Kaluan Bernardo em 18 de fevereiro de 2017

Você já deve ter ouvido falar em mudanças climáticas, aquecimento global, aumento do nível do mar, degelo do ártico, efeito estufa e outros termos do tipo. Mas sabe o que eles significam, qual a relação entre eles e qual a real ameaça que nosso planeta, a atual e as próximas gerações sofrem? Vamos a eles.

O que são mudanças climáticas? Elas são reais?

Hoje está calor, amanhã está frio. Você saiu de casa com guarda-chuva e voltou suando. No verão chove, no inverno venta. Isso são mudanças climáticas pontuais, mas não é delas que estamos falando quando conversamos sobre mudanças climáticas.

O termo é usado mais comumente para falar das mudanças no clima da Terra como um todo. Os efeitos maiores, crônicos, com grandes consequências e que devem permanecer no longo prazo. É verdade que a Terra já passou por diversas mudanças climáticas. Em milhões de anos, o planeta já foi muito mais quente e muito mais frio do que é hoje. Essas foram mudanças que duraram milhões de anos.

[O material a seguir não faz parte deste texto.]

import Mathlib

/-!
# drefute gen-4 — a cheaper heart for Stub 1b (`stub_distinguishedTransferLocal`)

The registered skeleton plans to prove Stub 1b through Brauer–Nesbitt
(`Representation.nonempty_equiv_of_charpoly_eq`) applied to the two 4-dimensional SEMISIMPLE
sums of residual diagonal characters of `Γ_{ℚ_v}` — which needs `IsSemisimpleRepresentation`
instances, a `Representation.Equiv`, and then Krull–Schmidt / Hom-counting to get back to the
characters.

Observation (gen-4): in Stub 1b the four residual diagonal characters `χ̄₀, χ̄₁, χ̄₂, χ̄₃` of the
DISTINGUISHED representation `r` are PAIRWISE DISTINCT (`χ̄₀ ≠ χ̄₁`, `χ̄₂ ≠ χ̄₃` by hypothesis;
unramified `χ̄₀, χ̄₁` differ from the `ε̄⁻¹`-type `χ̄₂, χ̄₃` on inertia because `p ≠ 2`).  For
pairwise distinct characters the TRACE congruence alone (the `X³`-coefficient of the charpoly
congruence of Stub 1a; `Matrix.trace_eq_neg_charpoly_coeff`, `Matrix.trace_mul_comm`) already
forces the residual diagonal characters `ψ̄ᵢ` of `r'` to be a PERMUTATION of the `χ̄ᵢ`, by
Dedekind's linear independence of characters (Mathlib `linearIndependent_monoidHom`) and a
counting argument that works in EVERY characteristic (a multiplicity `≡ 1 (mod p)` is non-zero;
multiplicities sum to `n` on both sides).  In particular the `ψ̄ᵢ` are pairwise distinct, which
is exactly residual `(0,0,1,1)`-distinguishedness of `r'` in its Greenberg frame.  No
Brauer–Nesbitt, no semisimplicity bookkeeping.

This file proves the abstract algebraic lemma (any index type, any monoid, any domain):

* `MonoidHom.card_filter_eq_of_sum_eq` — multiplicities agree;
* `MonoidHom.injective_of_sum_eq` — the `ψᵢ` are pairwise distinct and each is some `χⱼ`;
* `MonoidHom.exists_perm_of_sum_eq` — `ψ = χ ∘ e` for a permutation `e`.

Positive helper for the prover of Stub 1b (evidence, not a Theorems landing).
-/

open Finset

namespace MonoidHom

variable {ι G L : Type*} [Fintype ι] [MulOneClass G] [CommRing L] [IsDomain L]

/-- **Multiplicity comparison from a trace identity.**  If pairwise distinct monoid
homomorphisms `χ i : G →* L` (`i : ι`, `L` a domain of ANY characteristic) and arbitrary ones
`ψ i : G →* L` satisfy `∑ i, χ i g = ∑ i, ψ i g` for all `g`, then every `f : G →* L` occurs
among the `ψ i` exactly as often as among the `χ i` (i.e. `0` or `1` times). -/
theorem card_filter_eq_of_sum_eq [DecidableEq (G →* L)] (χ ψ : ι → (G →* L))
    (hχ : Function.Injective χ) (h : ∀ g, ∑ i, χ i g = ∑ i, ψ i g) (f : G →* L) :
    #{i | ψ i = f} = #{i | χ i = f} := by
  classical
  -- the finite set of characters involved
  set S : Finset (G →* L) := univ.image χ ∪ univ.image ψ with hS
  have hχS : ∀ i ∈ (univ : Finset ι), χ i ∈ S := fun i _ => by simp [hS]
  have hψS : ∀ i ∈ (univ : Finset ι), ψ i ∈ S := fun i _ => by simp [hS]
  set a : (G →* L) → ℕ := fun f => #{i | χ i = f} with ha
  set b : (G →* L) → ℕ := fun f => #{i | ψ i = f} with hb
  -- (1) fiberwise: `∑_{f ∈ S} (a f) • f = ∑ i, χ i` and likewise for `ψ`, as functions `G → L`
  have hsumχ : ∑ f ∈ S, (a f : L) • (f : G → L) = ∑ i, (χ i : G → L) := by
    rw [← sum_fiberwise_of_maps_to hχS]
    refine sum_congr rfl fun f _ => ?_
    rw [sum_congr rfl fun i hi => by rw [(mem_filter.1 hi).2], sum_const, ← Nat.cast_smul_eq_nsmul L]
  have hsumψ : ∑ f ∈ S, (b f : L) • (f : G → L) = ∑ i, (ψ i : G → L) := by
    rw [← sum_fiberwise_of_maps_to hψS]
    refine sum_congr rfl fun f _ => ?_
    rw [sum_congr rfl fun i hi => by rw [(mem_filter.1 hi).2], sum_const, ← Nat.cast_smul_eq_nsmul L]
  -- (2) the linear relation `∑_{f ∈ S} (a f - b f) • f = 0`
  have hrel : ∑ f ∈ S, ((a f : L) - (b f : L)) • (f : G → L) = 0 := by
    simp only [sub_smul, sum_sub_distrib, hsumχ, hsumψ, sub_eq_zero]
    ext g
    simpa [Finset.sum_apply] using h g
  -- (3) Dedekind independence: all coefficients vanish
  have hcoef : ∀ f ∈ S, (a f : L) = (b f : L) := fun f hf =>
    sub_eq_zero.1 (linearIndependent_iff'.1 (linearIndependent_monoidHom G L) S _ hrel f hf)
  -- (4) counting: `a f ≤ 1`, `a f = 1 → b f ≠ 0`, so `a ≤ b` on `S`; sums over `S` both `= #ι`
  have ha1 : ∀ f, a f ≤ 1 := fun f =>
    card_le_one.2 fun x hx y hy => hχ ((mem_filter.1 hx).2.trans (mem_filter.1 hy).2.symm)
  have hab : ∀ f ∈ S, a f ≤ b f := by
    intro f hf
    rcases Nat.le_one_iff_eq_zero_or_eq_one.1 (ha1 f) with h0 | h1
    · rw [h0]; exact Nat.zero_le _
    · rw [h1, Nat.one_le_iff_ne_zero]
      intro hb0
      have := hcoef f hf
      rw [h1, hb0, Nat.cast_one, Nat.cast_zero] at this
      exact one_ne_zero this
  have hsa : #(univ : Finset ι) = ∑ f ∈ S, a f := card_eq_sum_card_fiberwise hχS
  have hsb : #(univ : Finset ι) = ∑ f ∈ S, b f := card_eq_sum_card_fiberwise hψS
  have heqS : ∀ f ∈ S, a f = b f := (sum_eq_sum_iff_of_le hab).1 (hsa.symm.trans hsb)
  -- conclusion (off `S` both multiplicities are `0`)
  by_cases hf : f ∈ S
  · exact (heqS f hf).symm
  · have hbf : b f = 0 := card_eq_zero.2 (filter_eq_empty_iff.2 fun i _ hif =>
      hf (hif ▸ hψS i (mem_univ i)))
    have haf : a f = 0 := card_eq_zero.2 (filter_eq_empty_iff.2 fun i _ hif =>
      hf (hif ▸ hχS i (mem_univ i)))
    change b f = a f
    rw [hbf, haf]

/-- **Distinct characters with the same trace sum are a rearrangement, I.**  Under the hypotheses
of `card_filter_eq_of_sum_eq`: the `ψ i` are pairwise distinct, and each `ψ i` is some `χ j`. -/
theorem injective_of_sum_eq (χ ψ : ι → (G →* L)) (hχ : Function.Injective χ)
    (h : ∀ g, ∑ i, χ i g = ∑ i, ψ i g) :
    Function.Injective ψ ∧ ∀ i, ∃ j, ψ i = χ j := by
  classical
  have hmult := card_filter_eq_of_sum_eq χ ψ hχ h
  have hle1 : ∀ f, #{i | χ i = f} ≤ 1 := fun f =>
    card_le_one.2 fun x hx y hy => hχ ((mem_filter.1 hx).2.trans (mem_filter.1 hy).2.symm)
  refine ⟨fun i i' hii' => ?_, fun i => ?_⟩
  · -- two indices with the same `ψ`-value would give multiplicity ≥ 2 > 1
    by_contra hne
    have h2 : 2 ≤ #{j | ψ j = ψ i} := by
      have hsub : ({i, i'} : Finset ι) ⊆ ({j | ψ j = ψ i} : Finset ι) := by
        intro x hx
        rcases mem_insert.1 hx with rfl | hx
        · simp
        · rw [mem_singleton.1 hx]; simp [hii']
      simpa [card_pair hne] using card_le_card hsub
    have := (hmult (ψ i)) ▸ h2
    exact absurd (this.trans (hle1 (ψ i))) (by norm_num)
  · -- `ψ i` occurs among the `ψ`'s, hence among the `χ`'s
    have h1 : 1 ≤ #{j | ψ j = ψ i} := card_pos.2 ⟨i, by simp⟩
    rw [hmult (ψ i)] at h1
    obtain ⟨j, hj⟩ := card_pos.1 h1
    exact ⟨j, ((mem_filter.1 hj).2).symm⟩

/-- **Distinct characters with the same trace sum are a rearrangement, II.**  Under the hypotheses
of `card_filter_eq_of_sum_eq`, `ψ = χ ∘ e` for a permutation `e` of the index type. -/
theorem exists_perm_of_sum_eq (χ ψ : ι → (G →* L)) (hχ : Function.Injective χ)
    (h : ∀ g, ∑ i, χ i g = ∑ i, ψ i g) :
    ∃ e : Equiv.Perm ι, ∀ i, ψ i = χ (e i) := by
  classical
  obtain ⟨hψ, hex⟩ := injective_of_sum_eq χ ψ hχ h
  choose e he using hex
  have hinj : Function.Injective e := fun i i' hii' => hψ (by rw [he i, he i', hii'])
  exact ⟨Equiv.ofBijective e (Finite.injective_iff_bijective.1 hinj), fun i => he i⟩

end MonoidHom

/-! ## The shape actually met in Stub 1b: four characters, two blocks -/

/-- **Stub 1b, algebraic core.**  Four pairwise distinct characters `χ₀, χ₁, χ₂, χ₃` (the residual
diagonal characters of the distinguished `r`: `χ̄₀ ≠ χ̄₁`, `χ̄₂ ≠ χ̄₃`, and cross-block distinct
because `p ≠ 2`) and four characters `ψ₀, …, ψ₃` (those of `r'` in its Greenberg frame) with the
same trace: then `ψ₀ ≠ ψ₁` and `ψ₂ ≠ ψ₃` — residual distinguishedness of `r'`. -/
theorem distinguished_of_trace_eq {G L : Type*} [MulOneClass G] [CommRing L] [IsDomain L]
    (χ ψ : Fin 4 → (G →* L)) (hχ : Function.Injective χ)
    (h : ∀ g, χ 0 g + χ 1 g + χ 2 g + χ 3 g = ψ 0 g + ψ 1 g + ψ 2 g + ψ 3 g) :
    ψ 0 ≠ ψ 1 ∧ ψ 2 ≠ ψ 3 := by
  have h' : ∀ g, ∑ i, χ i g = ∑ i, ψ i g := fun g => by
    simpa [Fin.sum_univ_four] using h g
  have hψ := (MonoidHom.injective_of_sum_eq χ ψ hχ h').1
  exact ⟨fun h01 => absurd (hψ h01) (by decide), fun h23 => absurd (hψ h23) (by decide)⟩

/-! ## The trace route (matrix side): what feeds `distinguished_of_trace_eq` in Stub 1b -/

/-- **Trace route.**  For ANY frame `g` (integral or not), the sum of the diagonal entries of
`g M g⁻¹` is minus the sub-leading coefficient of `charpoly M` — so the charpoly congruence of
Stub 1a (coefficientwise, `map_red_eq_iff_forall_norm_sub_lt_one` in the landed 1a file) gives the
congruence of the diagonal-character sums of the two triangular frames directly
(`Matrix.trace_mul_cycle` + `Matrix.trace_eq_neg_charpoly_coeff`). -/
theorem Matrix.sum_diag_units_conj_eq_neg_charpoly_coeff {R : Type*} [CommRing R] {n : ℕ}
    (g : GL (Fin (n + 1)) R) (M : Matrix (Fin (n + 1)) (Fin (n + 1)) R) :
    ∑ i, ((g : Matrix (Fin (n + 1)) (Fin (n + 1)) R) * M *
        ((g⁻¹ : GL (Fin (n + 1)) R) : Matrix (Fin (n + 1)) (Fin (n + 1)) R)) i i =
      -(M.charpoly.coeff n) := by
  have h1 : ((g : Matrix (Fin (n + 1)) (Fin (n + 1)) R) * M *
      ((g⁻¹ : GL (Fin (n + 1)) R) : Matrix (Fin (n + 1)) (Fin (n + 1)) R)).trace = M.trace := by
    rw [Matrix.trace_mul_cycle, Units.inv_mul, one_mul]
  have h2 := Matrix.trace_eq_neg_charpoly_coeff M
  rw [Fintype.card_fin, Nat.add_sub_cancel] at h2
  rw [← h2, ← h1, Matrix.trace]
  rfl

/-- The `4 × 4` instance used by Stub 1b: `∑ᵢ (g M g⁻¹)ᵢᵢ = -(charpoly M).coeff 3`. -/
example {R : Type*} [CommRing R] (g : GL (Fin 4) R) (M : Matrix (Fin 4) (Fin 4) R) :
    ∑ i, ((g : Matrix (Fin 4) (Fin 4) R) * M * ((g⁻¹ : GL (Fin 4) R) : Matrix (Fin 4) (Fin 4) R)) i i =
      -(M.charpoly.coeff 3) :=
  Matrix.sum_diag_units_conj_eq_neg_charpoly_coeff g M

Sim, é normal o planeta passar por mudanças climáticas. A diferença, no entanto, é que a Terra está esquentando em um ritmo considerado elevado. Os motivos, como discutiremos mais adiante, podem ser dos mais variados, mas muitos cientistas dizem que é por conta dos seres humanos.

Qual a diferença entre mudanças climáticas e aquecimento global

Estávamos falando sobre mudanças climáticas e logo apontamos o fato de que a Terra está esquentando rapidamente, provavelmente por culpa do ser humano. Isso não é o tal do aquecimento global?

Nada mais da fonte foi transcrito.